Hacker Read

ltbarcly3 | karma 4105 | avg karma 4.68 · 2020-04-20 23:04:26

I guess it seems hard, but if you understand the basics it's just a matter of finding IO and encoding/decoding things appropriately. Python 2 str, unicode and Python 3 str are almost exactly the same as they ever were, and if you are doing binary IO bytes should work as expected.

It's not that big of a project, even for a moderately large codebase. If you think you can't get it done in a reasonable period of time feel free to hire me as a contractor and I'll knock it out.

reply

int_19h | karma 21203 | avg karma 1.69 · 2020-04-21 05:58:32+00:00

The real problem in practice is all the places that relied on implicit bytes <-> unicode conversions. These are also likely to be broken on unusual inputs due to ASCII being the default encoding, rather than user locale... but that kind of thing is depressingly common even so.

ltbarcly3 | karma 4105 | avg karma 4.68 · 2020-04-21 23:04:11+00:00

there isn't an implicit bytes/unicode conversion in python2.

Do you mean calling unicode('some non unicode string')? That just uses system default encoding. ( sys.setdefaultencoding() ). Just find and replace them and slap in a .decode('UTF-8') or whatever your default encoding was in python2.

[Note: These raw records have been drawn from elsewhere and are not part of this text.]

/-! ### §1 One scalar function against the tight incidence: mean part plus a spectrally small remainder -/

/-- The second-eigenvalue bound of the tight incidence on the `t`-cuts, `t = 2c'+1 ≤ n/2`: every ladder eigenvalue off the constants is
`≤ λ₀/n`, `λ₀ = kernelEigen n t 0 κ`. [cite: GodsilMeagher2015, §15.2] [cite: BrouwerHaemers2012, Prop. 4.3.2 (PDF p. 83)] -/
theorem kernelEigen_tight_le_div {c' : ℕ} (hn : Even n) (ht : 2 * (2 * c' + 1) ≤ n) (κ : ℕ → ℝ)
    (hA : ∀ U ∈ univ.powersetCard (2 * c' + 1), ∀ U' ∈ univ.powersetCard (2 * c' + 1),
      ∑ M : PMatch n, (if (U.filter fun x => M.2.partner x ∉ U).card = 1 then (1 : ℝ) else 0) *
        (if (U'.filter fun x => M.2.partner x ∉ U').card = 1 then (1 : ℝ) else 0) = κ (U ∩ U').card)
    {j : ℕ} (hj1 : 1 ≤ j) (hjt : j ≤ 2 * c' + 1) :
    kernelEigen n (2 * c' + 1) j κ ≤ kernelEigen n (2 * c' + 1) 0 κ / n := by
  have hl0 := choose_mul_kernelEigen_zero_tight ht κ hA
  have hCpos : (0 : ℝ) < (n.choose (2 * c' + 1) : ℝ) := by exact_mod_cast Nat.choose_pos (by omega)
  have hl00 : 0 ≤ kernelEigen n (2 * c' + 1) 0 κ := by
    have h : 0 ≤ (n.choose (2 * c' + 1) : ℝ) * kernelEigen n (2 * c' + 1) 0 κ := by rw [hl0]; positivity
    rw [mul_comm] at h
    exact nonneg_of_mul_nonneg_left h hCpos
  rcases Nat.even_or_odd j with ⟨κ', hκ'⟩ | hodd
  · have h2 : j = 2 * κ' := by omega
    have hκ'1 : 1 ≤ κ' := by omega
    have hκ'c : κ' ≤ c' := by omega
    rw [h2]
    have hprod := kernelEigen_tight_even_le_prod hn ht hκ'c κ hA
    have hmono := atten_mono (n := n) hκ'1 (by omega : 4 * κ' ≤ n + 3)
    have h1 : ∏ i ∈ range 1, ((2 * i + 1 : ℝ) / ((n : ℝ) - 2 * i)) = 1 / n := by simp
    rw [h1] at hmono
    calc kernelEigen n (2 * c' + 1) (2 * κ') κ
        ≤ kernelEigen n (2 * c' + 1) 0 κ * ∏ i ∈ range κ', ((2 * i + 1 : ℝ) / ((n : ℝ) - 2 * i)) := hprod
      _ ≤ kernelEigen n (2 * c' + 1) 0 κ * (1 / n) := mul_le_mul_of_nonneg_left hmono hl00
      _ = kernelEigen n (2 * c' + 1) 0 κ / n := by rw [mul_one_div]
  · rw [kernelEigen_tight_eq_zero_of_odd ⟨c', rfl⟩ ht hjt hodd κ hA]
    exact div_nonneg hl00 (Nat.cast_nonneg n)
import Summits.ResolutionOfSingularities.ResolutionOfSingularities.Theorems.FrobeniusLadderFInjectiveMacaulayficationClosedPointLocalResolutionAdmTrMono
import Summits.ResolutionOfSingularities.ResolutionOfSingularities.Theorems.FrobeniusLadderFInjectiveMacaulayficationDimSliceOfCesnavicius
import HarnessLib

/-!
# THE PER-DIMENSION SLICES WITH THE RESOLUTION RUNGS AT ONE TRANSCENDENTAL (`r = 1`)
# (crux `FInjectiveMacaulayfication` stmt-ResolutionOfSingularities-15315, chain w45a, door v38; res-L1-w45a-plan-1 BOOKED 05:49:14Z (ii);
# seat res-L1-w45a-lead-1 g8, own object 2b)

[OURS · L1 W4.5a] Support file (`--supports stmt-ResolutionOfSingularities-15315 --as helper`); replaces the role of NO printed item; NOT a
statement of any manuscript; def-free; AI-written (AI review is weaker than expert review).

res-L1-w45a-stub-3's slices of record (`DimSliceOfCesnavicius`, p604730) consume the transcendental-field rungs `ClosedPointLocalResolutionAdmTr p e r`
for ALL `r ≥ 1`; by transcendence monotonicity (`ClosedPointLocalResolutionAdmTrMono.closedPointLocalResolutionAdmTr_mono`, p607809) the rung at
`r = 1` implies every `r ≥ 1`. Hence:

* `fInjectiveMacaulayfication_dimLe_of_cesnaviciusOffClosed_of_trOne_of_F (d)` — on schemes of dimension `≤ d` the crux ⟸ {CP 2019 Thm 1.1, Stacks 081R,
  CP 2019 Prop 4.4, Česnavičius 2021 Thm 5.3 (B)} ∧ **`ClosedPointLocalResolutionAdmTr p e 1` for `4 ≤ e ≤ d − 1`** ∧ the F-half at levels `4 … d`;
* ★ `fInjectiveMacaulayfication_dimLe5_of_cesnaviciusOffClosed_of_tr41_of_F45` — THE DIM-5 SENTENCE OF RECORD with ONE transcendental: on schemes of
  dimension `≤ 5` the crux ⟸ the four published theorems ∧ **`∀ p, p.Prime → ClosedPointLocalResolutionAdmTr p 4 1`** (closed-point admissible local
  uniformization of 4-folds over `k(s)`, `k` any field of characteristic `p`) ∧ F(4) ∧ F(5).

(The EXACT-COUNT slice «per-`d` residue {T(p, e, d − e)}», weaker for `d ≥ 6`, needs the dimension formula and is res-L1-w45a-stub-3 g9's optional item 2.)
[cite: Cesnavicius2021, Thm. 5.3] [cite: CossartPiltant2019, Thm. 1.1; Prop. 4.4] [cite: Temkin2008, Prop. 2.3.4 (iii)]
-/

-- single-problem summit: the doubled namespace component is forced
set_option linter.dupNamespace false

noncomputable section

namespace Summit.ResolutionOfSingularities.ResolutionOfSingularities.Theorems.FInjectiveMacaulayfication.DimSliceTrOne

open CategoryTheory AlgebraicGeometry TopologicalSpace IsLocalRing
open Literature.AlgebraicGeometry.Resolution
open Summit.ResolutionOfSingularities.ResolutionOfSingularities.Theorems.FInjectiveMacaulayfication
open SliceableCentre ClosedPointLocalResolutionAdmTr ClosedPointLocalResolutionAdmTrMono

/-- ★ **THE DIM ≤ d SLICE with the resolution rungs at `r = 1`**: on schemes of dimension `≤ d` the crux ⟸ {CP 1.1, 081R, CP 4.4, Česnavičius 5.3 (B)} ∧
`ClosedPointLocalResolutionAdmTr p e 1` for `4 ≤ e ≤ d − 1` ∧ the F-half at levels `4 … d`. From res-L1-w45a-stub-3's
`DimSliceOfCesnavicius.fInjectiveMacaulayfication_dimLe_of_cesnaviciusOffClosed_of_rungs_of_F` and transcendence monotonicity. [OURS · conditional-result]
[cite: Cesnavicius2021, Thm. 5.3] [cite: CossartPiltant2019, Thm. 1.1; Prop. 4.4] [cite: Temkin2008, Prop. 2.3.4 (iii)] -/
theorem fInjectiveMacaulayfication_dimLe_of_cesnaviciusOffClosed_of_trOne_of_F (d : ℕ)
    (hG : CossartPiltant2019General.{0}) (h081R : Stacks081R.{0}) (hP : CossartPiltant2019Principalization.{0})
    (hM : CesnaviciusBlowupMacaulayficationOffClosed.{0})
    (hR1 : ∀ p e : ℕ, p.Prime → 4 ≤ e → e + 1 ≤ d → ClosedPointLocalResolutionAdmTr p e 1)
    (hF : ∀ n : ℕ, 4 ≤ n → n ≤ d → ∀ (p : ℕ), p.Prime → ∀ (k : Type) [Field k] [CharP k p]
    (X : Scheme.{0}) (f : X ⟶ Spec (.of k)),
      IsSeparated f → LocallyOfFiniteType f → QuasiCompact f → IsIntegral X →
      ∀ x : X, IsClosed ({x} : Set X) → x ∉ Scheme.regularLocus X → ringKrullDim (X.presheaf.stalk x) = n →
      ∀ (S' : Scheme.{0}) (g : S' ⟶ Spec (X.presheaf.stalk x)) (I : (Spec (X.presheaf.stalk x)).IdealSheafData),
        I ≠ ⊥ → (I.support : Set (Spec (X.presheaf.stalk x))) ⊆ (Scheme.regularLocus (Spec (X.presheaf.stalk x)))ᶜ → IsBlowup g I →
        (∀ s : S', g.base s ≠ closedPoint (X.presheaf.stalk x) → s ∈ Scheme.regularLocus S') →
        (∀ s : S', CMCl (S'.presheaf.stalk s)) →
        ∃ 𝓚 : S'.IdealSheafData, 𝓚 ≠ ⊥ ∧ (∀ s ∈ (𝓚.support : Set S'), g.base s = closedPoint (X.presheaf.stalk x)) ∧
          ∀ (S'' : Scheme.{0}) (π : S'' ⟶ S'), IsBlowup π 𝓚 →
            ∀ s : S'', FullCl p (S''.presheaf.stalk s)) :
    ∀ p : ℕ, p.Prime → ∀ (k : Type) [Field k] [CharP k p] (X : Scheme.{0}) (f : X ⟶ Spec (.of k)),
      IsSeparated f → LocallyOfFiniteType f → QuasiCompact f → IsReduced X → topologicalKrullDim X ≤ d →
      ∃ (X' : Scheme.{0}) (π : X' ⟶ X), IsProper π ∧ IsBirational π ∧ ∀ x : X',
        IsDomain (X'.presheaf.stalk x) ∧ ∀ d : ℕ, ringKrullDim (X'.presheaf.stalk x) = d →
          ∀ s : Fin d → X'.presheaf.stalk x, (Ideal.span (Set.range s)).radical.IsMaximal →
            RingTheory.Sequence.IsWeaklyRegular (X'.presheaf.stalk x) (List.ofFn s) ∧
            ∀ y : X'.presheaf.stalk x, (∃ e : ℕ, y ^ p ^ e ∈ Ideal.span
              ((fun z : X'.presheaf.stalk x => z ^ p ^ e) ''
                (Ideal.span (Set.range s) : Set (X'.presheaf.stalk x)))) →
              y ∈ Ideal.span (Set.range s) :=
  DimSliceOfCesnavicius.fInjectiveMacaulayfication_dimLe_of_cesnaviciusOffClosed_of_rungs_of_F d hG h081R hP hM
    (fun p e r hp he hed hr => forall_tr_iff_tr_one.mpr (hR1 p e hp he hed) r hr) hF

/-- ★★ **THE DIM-5 SENTENCE OF RECORD, ONE TRANSCENDENTAL**: on schemes of dimension `≤ 5` the crux ⟸ {CP 1.1, 081R, CP 4.4, Česnavičius 5.3 (B)} ∧
**`∀ p, p.Prime → ClosedPointLocalResolutionAdmTr p 4 1`** — closed-point admissible local uniformization of 4-folds over `k(s)` (ONE transcendental),
`k` any field of characteristic `p` — ∧ F(4) ∧ F(5). From `DimSliceOfCesnavicius.…_dimLe5_of_cesnaviciusOffClosed_of_tr4_of_F45` (res-L1-w45a-stub-3)
and `forall_tr_iff_tr_one`. [OURS · conditional-result] [cite: Cesnavicius2021, Thm. 5.3] [cite: CossartPiltant2019, Thm. 1.1; Prop. 4.4]
[cite: Temkin2008, Prop. 2.3.4 (iii)] -/
theorem fInjectiveMacaulayfication_dimLe5_of_cesnaviciusOffClosed_of_tr41_of_F45
    (hG : CossartPiltant2019General.{0}) (h081R : Stacks081R.{0}) (hP : CossartPiltant2019Principalization.{0})
    (hM : CesnaviciusBlowupMacaulayficationOffClosed.{0})
    (hR41 : ∀ p : ℕ, p.Prime → ClosedPointLocalResolutionAdmTr p 4 1)
    (hF4 : ∀ (p : ℕ), p.Prime → ∀ (k : Type) [Field k] [CharP k p]
    (X : Scheme.{0}) (f : X ⟶ Spec (.of k)),
      IsSeparated f → LocallyOfFiniteType f → QuasiCompact f → IsIntegral X →
      ∀ x : X, IsClosed ({x} : Set X) → x ∉ Scheme.regularLocus X → ringKrullDim (X.presheaf.stalk x) = 4 →
      ∀ (S' : Scheme.{0}) (g : S' ⟶ Spec (X.presheaf.stalk x)) (I : (Spec (X.presheaf.stalk x)).IdealSheafData),
        I ≠ ⊥ → (I.support : Set (Spec (X.presheaf.stalk x))) ⊆ (Scheme.regularLocus (Spec (X.presheaf.stalk x)))ᶜ → IsBlowup g I →
        (∀ s : S', g.base s ≠ closedPoint (X.presheaf.stalk x) → s ∈ Scheme.regularLocus S') →
        (∀ s : S', CMCl (S'.presheaf.stalk s)) →
        ∃ 𝓚 : S'.IdealSheafData, 𝓚 ≠ ⊥ ∧ (∀ s ∈ (𝓚.support : Set S'), g.base s = closedPoint (X.presheaf.stalk x)) ∧
          ∀ (S'' : Scheme.{0}) (π : S'' ⟶ S'), IsBlowup π 𝓚 →
            ∀ s : S'', FullCl p (S''.presheaf.stalk s))
    (hF5 : ∀ (p : ℕ), p.Prime → ∀ (k : Type) [Field k] [CharP k p]
    (X : Scheme.{0}) (f : X ⟶ Spec (.of k)),
      IsSeparated f → LocallyOfFiniteType f → QuasiCompact f → IsIntegral X →
      ∀ x : X, IsClosed ({x} : Set X) → x ∉ Scheme.regularLocus X → ringKrullDim (X.presheaf.stalk x) = 5 →
      ∀ (S' : Scheme.{0}) (g : S' ⟶ Spec (X.presheaf.stalk x)) (I : (Spec (X.presheaf.stalk x)).IdealSheafData),
        I ≠ ⊥ → (I.support : Set (Spec (X.presheaf.stalk x))) ⊆ (Scheme.regularLocus (Spec (X.presheaf.stalk x)))ᶜ → IsBlowup g I →
        (∀ s : S', g.base s ≠ closedPoint (X.presheaf.stalk x) → s ∈ Scheme.regularLocus S') →
        (∀ s : S', CMCl (S'.presheaf.stalk s)) →
        ∃ 𝓚 : S'.IdealSheafData, 𝓚 ≠ ⊥ ∧ (∀ s ∈ (𝓚.support : Set S'), g.base s = closedPoint (X.presheaf.stalk x)) ∧
          ∀ (S'' : Scheme.{0}) (π : S'' ⟶ S'), IsBlowup π 𝓚 →
            ∀ s : S'', FullCl p (S''.presheaf.stalk s)) :
    ∀ p : ℕ, p.Prime → ∀ (k : Type) [Field k] [CharP k p] (X : Scheme.{0}) (f : X ⟶ Spec (.of k)),
      IsSeparated f → LocallyOfFiniteType f → QuasiCompact f → IsReduced X → topologicalKrullDim X ≤ 5 →
      ∃ (X' : Scheme.{0}) (π : X' ⟶ X), IsProper π ∧ IsBirational π ∧ ∀ x : X',
        IsDomain (X'.presheaf.stalk x) ∧ ∀ d : ℕ, ringKrullDim (X'.presheaf.stalk x) = d →
          ∀ s : Fin d → X'.presheaf.stalk x, (Ideal.span (Set.range s)).radical.IsMaximal →
            RingTheory.Sequence.IsWeaklyRegular (X'.presheaf.stalk x) (List.ofFn s) ∧
            ∀ y : X'.presheaf.stalk x, (∃ e : ℕ, y ^ p ^ e ∈ Ideal.span
              ((fun z : X'.presheaf.stalk x => z ^ p ^ e) ''
                (Ideal.span (Set.range s) : Set (X'.presheaf.stalk x)))) →
              y ∈ Ideal.span (Set.range s) :=
  DimSliceOfCesnavicius.fInjectiveMacaulayfication_dimLe5_of_cesnaviciusOffClosed_of_tr4_of_F45 hG h081R hP hM
    (fun p r hp hr => forall_tr_iff_tr_one.mpr (hR41 p hp) r hr) hF4 hF5

end Summit.ResolutionOfSingularities.ResolutionOfSingularities.Theorems.FInjectiveMacaulayfication.DimSliceTrOne

end
/-!
# Compactness of the pinned critical zoom with regular cluster points, modulo the recursion step
(STUB 1 of line `only-interaction-breaks-moebius`, crux `MoebiusLimitExists`, item
stmt-CriticalPhenomena-1344, route `EnergyNotSigmaSquared`; registered anchor `pinnedZoom_compactness_of_step`)

Every theorem of this file takes as its first hypothesis `hstep` THE CONTINUUM RECURSION STEP — the
statement proved by the landed `pedigreeStep clusterMoveIneq_cubic` (`…PedigreeStep.lean`, p105519), which
is also the first hypothesis of the landed `pedigree_assembly`. The step is kept as a hypothesis only so that
this file elaborates against modules already built on the farm; the thin glue file
`…PinnedZoomCompactness.lean` specialises `hstep := pedigreeStep clusterMoveIneq_cubic` and states the
registered residue `stub_equicontinuity_inner` and `pinnedZoom_compactness` without hypotheses beyond the
two-point law.

Under the two-point law (the data of item stmt-0634 as hypotheses: `⟨σ₀σ_y⟩‖y‖^{2Δ} → c > 0`), the
pinned rescaled critical Ising correlators on `ℤ³`,
`F_δ(x) = ρ_pin(δ)ⁿ ⟨σ_{[x₁/δ]} ⋯ σ_{[xₙ/δ]}⟩_{β_c}`, are PRECOMPACT along every mesh sequence
`u k → 0⁺`: some subsequence converges, for every order `n` at once, locally uniformly off the
diagonals to a REGULAR family (normalised, continuous off the diagonals, translation invariant).

Assembly of landed pieces only (all names below carry the suffix `_of_step`):
* `svEquicont_all` — single-variable asymptotic equicontinuity at every configuration, from the mirror
  pedigree machinery: `pedigree_cover ∘ covering_all` (every configuration has a pedigree with a positive
  margin), `pedigree_mono` (margins are 2-Lipschitz), `pedigree_assembly` (induction on the depth, fed
  with the recursion step `pedigreeStep clusterMoveIneq_cubic`, `svEquicont_transport`,
  `doubled_thickening`) and the locality lemma `svEquicont_of_locally_pa`;
* `stub_equicontinuity_inner` — the registered residue 1″d, verbatim, now a theorem;
* `stub_equicontinuity_ge_four` — joint asymptotic equicontinuity at even orders `≥ 4` by
  `telescoping_equicontinuity`;
* `pinnedZoom_equicontinuity` — all orders (order 0 constant, odd orders vanish, order 2 landed);
* `pinnedZoom_compactness` — STUB 1, from `compactnessSchema`, `pinnedZoomLocallyBounded`,
  `pinnedZoomTranslationInvariant`.

References: H. Duminil-Copin, ICM 2022 §8.1, §8.4; J. Fröhlich, R. Israel, E. H. Lieb, B. Simon,
Comm. Math. Phys. 62 (1978) §2. No definitions; no `sorry`.
-/

noncomputable section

Grep for the strings encode, decode, unicode and just mechanically fix them one at a time by making the old implicit behavior explicit. How many times could you be doing that anyway? A few hundred? A thousand? You could even script this pretty reliably and just page through the diff you end up with to eyeball them one at a time.

I guess you might mean 'str' + u'unicodestr' or something, but again you can find these pretty easily by rooting out where the non-unicode strings are being produced and fixing the problem there. They are either literals or they are coming from IO or calls to str, right? Anyway, I've done this quite a few times and the main concern I've always had was trying to get the patch in place before people commit too much stuff for me to be able to merge the fixed up branch.

Of course, you could just do it little by little by taking out places that you are relying on systemdefaultencoding by monkeypatching the default decoding function in sys to log tracebacks whenever it is used, and then whacking them as they come up so you end up with properly handled and explicit unicode decoding before you move away from python2. I bet you could find and fix 95% of the cases in a day of effort.

reply

int_19h | karma 21203 | avg karma 1.69 · 2020-04-21 23:35:35+00:00

('str' + u'unicodestr') involves an implicit conversion of the bytes operand on the left side to unicode, yes, so clearly Python 2 has it. And it's not the only such case- the fundamental problem is that the Python/C API for Python 2 implements this for the standard argument parsing functions. So basically any function implemented in native code that invokes PyArg_ParseTuple("s"), will also accept Unicode objects, and will implicitly encode them with ASCII. IIRC the reverse is true for "u". So those conversions happen every time you cross from Python into native - and all built-in data types, operators, and functions are native, as are large swaths of the standard library.

And yeah, u"" literals aren't hard to find, but the problem is when you get data flowing from different sources, so both sides are variables. For example, one is read from a text file, and another one comes from parsed JSON - so the former is raw bytes, and the latter is Unicode - and you need to combine them together. Like you said, the proper way to do this is to ensure that as soon as data crosses the I/O boundary, it should be of the correct type (i.e. unicode rather than bytes) - which, ironically, is exactly what Python 3 encourages with its changes. But it can be hard to find all such places - you have to actually audit every use of I/O one by one, because in Python 2, the code by itself doesn't always reflect whether it's supposed to be dealing with text or binary data.

reply

ltbarcly3 | karma 4105 | avg karma 4.68 · 2020-04-29 01:32:05

So I'm back to my idea of monkeypatching the standard libraries to add logging to a file wherever it resorts to the default encoding or an implicit decode, and one by one fix them until the log file stops having stuff in it. After a couple of months of not seeing any you just assume you found them all, and you can safely bet that you'll find the last couple in a couple more months, but by then you have managed to move to Python3 a few months ago.